Perhaps the most prominent example comes from Hollywood. Entertainment workers secured provisions in their new contract that bar studios from using AI to write or rewrite literary material and set other protections around disclosure and the use of writers’ material to train AI.

The need for worker protections is already evident in early cases of corporate abuses. Earlier this month, the Arena Group, the publisher of Sports Illustrated, fired its CEO following an editorial scandal over the exploitation of synthetic content. Sports Illustrated had been publishing commerce articles “written” by nonexistent authors whose profile pictures were computer generated, the media outlet Futurism revealed.

The Sports Illustrated Union said it was “horrified” by the Futurism report.

“We deplore being associated with something so disrespectful to our readers,” the union said, signing the statement as the “Humans of the SI Union.” “We demand the company commit to adhering to basic journalistic standards, including not publishing computer-written stories by fake people.”

Last week Microsoft (MSFT) and the AFL-CIO union federation announced a partnership to navigate labor issues tied to the advancement of AI. Technologists will share developments in the field with workers as part of the agreement and seek their input as they develop AI in the workplace.

“It’s not about trying to stop or stifle anything, but making sure there are guardrails that keep people safe,” said Conor O’Donnell, a software tester at Microsoft-owned video game studio ZeniMax, whose workers voted to form a union — a first in the US for the tech giant.
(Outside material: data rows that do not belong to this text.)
/-! ### The necked piece function and loop -/

/-- The necked piece function: the rail piece function with the necked arches. [folklore] -/
def neckPiece (w u t : ℝ) : 𝔼 4 :=
  if t < b.tlo then ((b.band (b.neckLo w u t) : 𝕊 3) : 𝔼 4)
  else if t < b.thi then Knot.curve B (b.psi t)
  else if t < b.ahi then ((b.band (b.neckUp w u t) : 𝕊 3) : 𝔼 4)
  else Knot.curve A t

/-- Values of the necked piece function on the lower arch window. [folklore] -/
theorem neckPiece_of_lt_tlo {w u t : ℝ} (ht : t < b.tlo) :
    b.neckPiece w u t = ((b.band (b.neckLo w u t) : 𝕊 3) : 𝔼 4) := by
  simp [neckPiece, ht]

/-- Values of the necked piece function on the `B`-stretch. [folklore] -/
theorem neckPiece_of_tlo_le {w u t : ℝ} (h1 : b.tlo ≤ t) (h2 : t < b.thi) :
    b.neckPiece w u t = Knot.curve B (b.psi t) := by
  simp [neckPiece, not_lt.2 h1, h2]

/-- Values of the necked piece function on the upper arch window. [folklore] -/
theorem neckPiece_of_thi_le {w u t : ℝ} (h1 : b.thi ≤ t) (h2 : t < b.ahi) :
    b.neckPiece w u t = ((b.band (b.neckUp w u t) : 𝕊 3) : 𝔼 4) := by
  have h0 : ¬ t < b.tlo := not_lt.2 (b.marks_lt.2.2.2.1.le.trans h1)
  simp [neckPiece, h0, not_lt.2 h1, h2]

/-- Values of the necked piece function on the `A`-stretch. [folklore] -/
theorem neckPiece_of_ahi_le {w u t : ℝ} (h1 : b.ahi ≤ t) : b.neckPiece w u t = Knot.curve A t := by
  have hm := b.marks_lt
  have h0 : ¬ t < b.tlo := not_lt.2 (by linarith)
  have h0' : ¬ t < b.thi := not_lt.2 (by linarith)
  simp [neckPiece, h0, h0', not_lt.2 h1]

/-- The modification set: the two closed windows of half-width `epsLo/2`, `epsHi/2` about the
crossing parameters. [folklore] -/
def neckSet : Set ℝ :=
  Icc (b.tcLo - b.epsLo / 2) (b.tcLo + b.epsLo / 2) ∪ Icc (b.tcHi - b.epsHi / 2) (b.tcHi + b.epsHi / 2)

/-- The modification set is closed. [folklore] -/
theorem isClosed_neckSet : IsClosed b.neckSet := isClosed_Icc.union isClosed_Icc

/-- The two windows sit inside the fundamental domain, away from the seam and from each other:
numerical consequences of the marks. [folklore] -/
theorem neckSet_bounds : b.alo + b.seamEps ≤ b.tcLo - b.epsLo / 2 ∧ b.tcLo + b.epsLo / 2 < b.tlo - b.epsLo ∧
    b.thi + b.epsHi < b.tcHi - b.epsHi / 2 ∧ b.tcHi + b.epsHi / 2 ≤ b.alo + 1 - b.seamEps := by
  obtain ⟨h1, h2, hε⟩ := b.tcLo_window
  obtain ⟨h3, h4, hε'⟩ := b.tcHi_window
  obtain ⟨hs0, hs1, hs2, hs3⟩ := b.seamEps_bounds
  refine ⟨by linarith, by linarith, by linarith, by linarith⟩

/-- The modification set lies in `[alo + seamEps, alo + 1 - seamEps]`. [folklore] -/
theorem neckSet_subset : b.neckSet ⊆ Icc (b.alo + b.seamEps) (b.alo + 1 - b.seamEps) := by
  obtain ⟨h1, h2, h3, h4⟩ := b.neckSet_bounds
  have hm := b.marks_lt
  obtain ⟨hε, -, -⟩ := b.epsLo_bounds
  obtain ⟨hε', -, -⟩ := b.epsHi_bounds
  rintro t (ht | ht)
  · exact ⟨by linarith [ht.1], by linarith [ht.2]⟩
  · exact ⟨by linarith [ht.1], by linarith [ht.2]⟩

/-- **Off the modification set the necked piece function is the rail piece function.** [folklore] -/
theorem neckPiece_eq_railPiece {w u t : ℝ} (ht : t ∉ b.neckSet) : b.neckPiece w u t = b.railPiece t := by
  obtain ⟨h1, h2, hε⟩ := b.tcLo_window
  obtain ⟨h3, h4, hε'⟩ := b.tcHi_window
  simp only [neckSet, mem_union, not_or] at ht
  have hlo : b.neckLo w u t = b.railLo t := b.neckLo_eq_railLo (fun h ↦ ht.1 ⟨by linarith [h.1], by linarith [h.2]⟩)
  have hhi : b.neckUp w u t = b.railUp t := b.neckUp_eq_railUp (fun h ↦ ht.2 ⟨by linarith [h.1], by linarith [h.2]⟩)
  simp only [neckPiece, railPiece, hlo, hhi]

/-- At `u = 0` the necked piece function is the rail piece function. [folklore] -/
theorem neckPiece_zero (w t : ℝ) : b.neckPiece w 0 t = b.railPiece t := by
  simp only [neckPiece, railPiece, neckLo_zero, neckUp_zero]

/-- **The necked piece function is jointly `C^∞` in `(u, t)`** (same four overlapping pieces as the
rail piece function). [folklore] -/
theorem contDiff_neckPiece (w : ℝ) : ContDiff ℝ ∞ (uncurry (b.neckPiece w)) := by
  have hm := b.marks_lt
  obtain ⟨hε, hε1, -⟩ := b.epsLo_bounds
  obtain ⟨hε', hε1', -⟩ := b.epsHi_bounds
  obtain ⟨h1, h2, -⟩ := b.tcLo_window
  obtain ⟨h3, h4, -⟩ := b.tcHi_window
  have hLo : ContDiff ℝ ∞ fun p : ℝ × ℝ ↦ ((b.band (b.neckLo w p.1 p.2) : 𝕊 3) : 𝔼 4) :=
    b.contDiff_coe_band.comp (b.contDiff_neckLo w)
  have hUp : ContDiff ℝ ∞ fun p : ℝ × ℝ ↦ ((b.band (b.neckUp w p.1 p.2) : 𝕊 3) : 𝔼 4) :=
    b.contDiff_coe_band.comp (b.contDiff_neckUp w)
  have hBp : ContDiff ℝ ∞ fun p : ℝ × ℝ ↦ Knot.curve B (b.psi p.2) :=
    ((Knot.contDiff_curve B).comp b.contDiff_psi).comp contDiff_snd
  have hAp : ContDiff ℝ ∞ fun p : ℝ × ℝ ↦ Knot.curve A p.2 := (Knot.contDiff_curve A).comp contDiff_snd
  rw [contDiff_iff_contDiffAt]
  rintro ⟨u, t⟩
  rcases lt_or_ge t b.tlo with ht1 | ht1
  · refine hLo.contDiffAt.congr_of_eventuallyEq ?_
    filter_upwards [prod_mem_nhds univ_mem (Iio_mem_nhds ht1)] with p hp using b.neckPiece_of_lt_tlo hp.2
  rcases lt_or_ge t (b.thi + b.epsHi) with ht2 | ht2
  · refine hBp.contDiffAt.congr_of_eventuallyEq ?_
    filter_upwards [prod_mem_nhds univ_mem (isOpen_Ioo.mem_nhds (show t ∈ Ioo (b.tlo - b.epsLo) (b.thi + b.epsHi)
      from ⟨by linarith, ht2⟩))] with p hp
    have hnot : p.2 ∉ b.neckSet := by
      rintro (h | h) <;> [linarith [h.2, hp.2.1]; linarith [h.1, hp.2.2]]
    rw [uncurry_apply_pair] at *
    show b.neckPiece w p.1 p.2 = Knot.curve B (b.psi p.2)
    rw [b.neckPiece_eq_railPiece hnot]
    rcases lt_or_ge p.2 b.tlo with h | h
    · exact b.railPiece_eq_B ⟨hp.2.1, by linarith⟩
    · exact b.railPiece_eq_B' ⟨h, hp.2.2⟩
  rcases lt_or_ge t b.ahi with ht3 | ht3
  · refine hUp.contDiffAt.congr_of_eventuallyEq ?_
    filter_upwards [prod_mem_nhds univ_mem (isOpen_Ioo.mem_nhds (show t ∈ Ioo b.thi b.ahi from ⟨by linarith, ht3⟩))]
      with p hp using b.neckPiece_of_thi_le hp.2.1.le hp.2.2
  · refine hAp.contDiffAt.congr_of_eventuallyEq ?_
    filter_upwards [prod_mem_nhds univ_mem (Ioi_mem_nhds (show b.ahi - b.epsHi < t by linarith))] with p hp
    have hp2 : b.ahi - b.epsHi < p.2 := hp.2
    have hnot : p.2 ∉ b.neckSet := by
      rintro (h | h)
      · linarith [h.2]
      · linarith [h.2]
    show b.neckPiece w p.1 p.2 = Knot.curve A p.2
    rw [b.neckPiece_eq_railPiece hnot]
    rcases lt_or_ge p.2 (b.alo + 1) with h | h
    · exact b.railPiece_eq_A ⟨hp.2, h⟩
    · exact b.railPiece_of_ahi_le (by linarith)

/-- **The necked loop** `periodise alo (neckPiece w u)`. [folklore] -/
def neckLoop (w u : ℝ) : ℝ → 𝔼 4 := periodise b.alo (b.neckPiece w u)

/-- The necked piece function takes values on the unit sphere on the modification set. [folklore] -/
theorem norm_neckPiece (w u t : ℝ) : ‖b.neckPiece w u t‖ = 1 := by
  rw [neckPiece]
  split_ifs
  · exact norm_eq_of_mem_sphere _
  · exact Knot.norm_curve B _
  · exact norm_eq_of_mem_sphere _
  · exact Knot.norm_curve A _

/-- On the lower window the necked piece function is `band ∘ neckLo`. [folklore] -/
theorem neckPiece_of_mem_lower {w u t : ℝ} (ht : t ∈ Icc (b.tcLo - b.epsLo / 2) (b.tcLo + b.epsLo / 2)) :
    b.neckPiece w u t = ((b.band (b.neckLo w u t) : 𝕊 3) : 𝔼 4) :=
  b.neckPiece_of_lt_tlo (by linarith [ht.2, b.neckSet_bounds.2.1, b.epsLo_bounds.1])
O’Donnell is working to negotiate specific terms of the contract as a member of the bargaining committee at ZeniMax Workers United-CWA. The union and Microsoft have already agreed to language that would give workers a means to address how AI is deployed at the company.

That the broad use of AI is still in its emergent phase may seem like a reason to keep from placing restrictions on the technology. But workers say the newness of it all is why guidelines are crucial.

“If something new were to come up that we specifically hadn’t thought of yet, we will still have a voice in dealing with it,” O’Donnell said.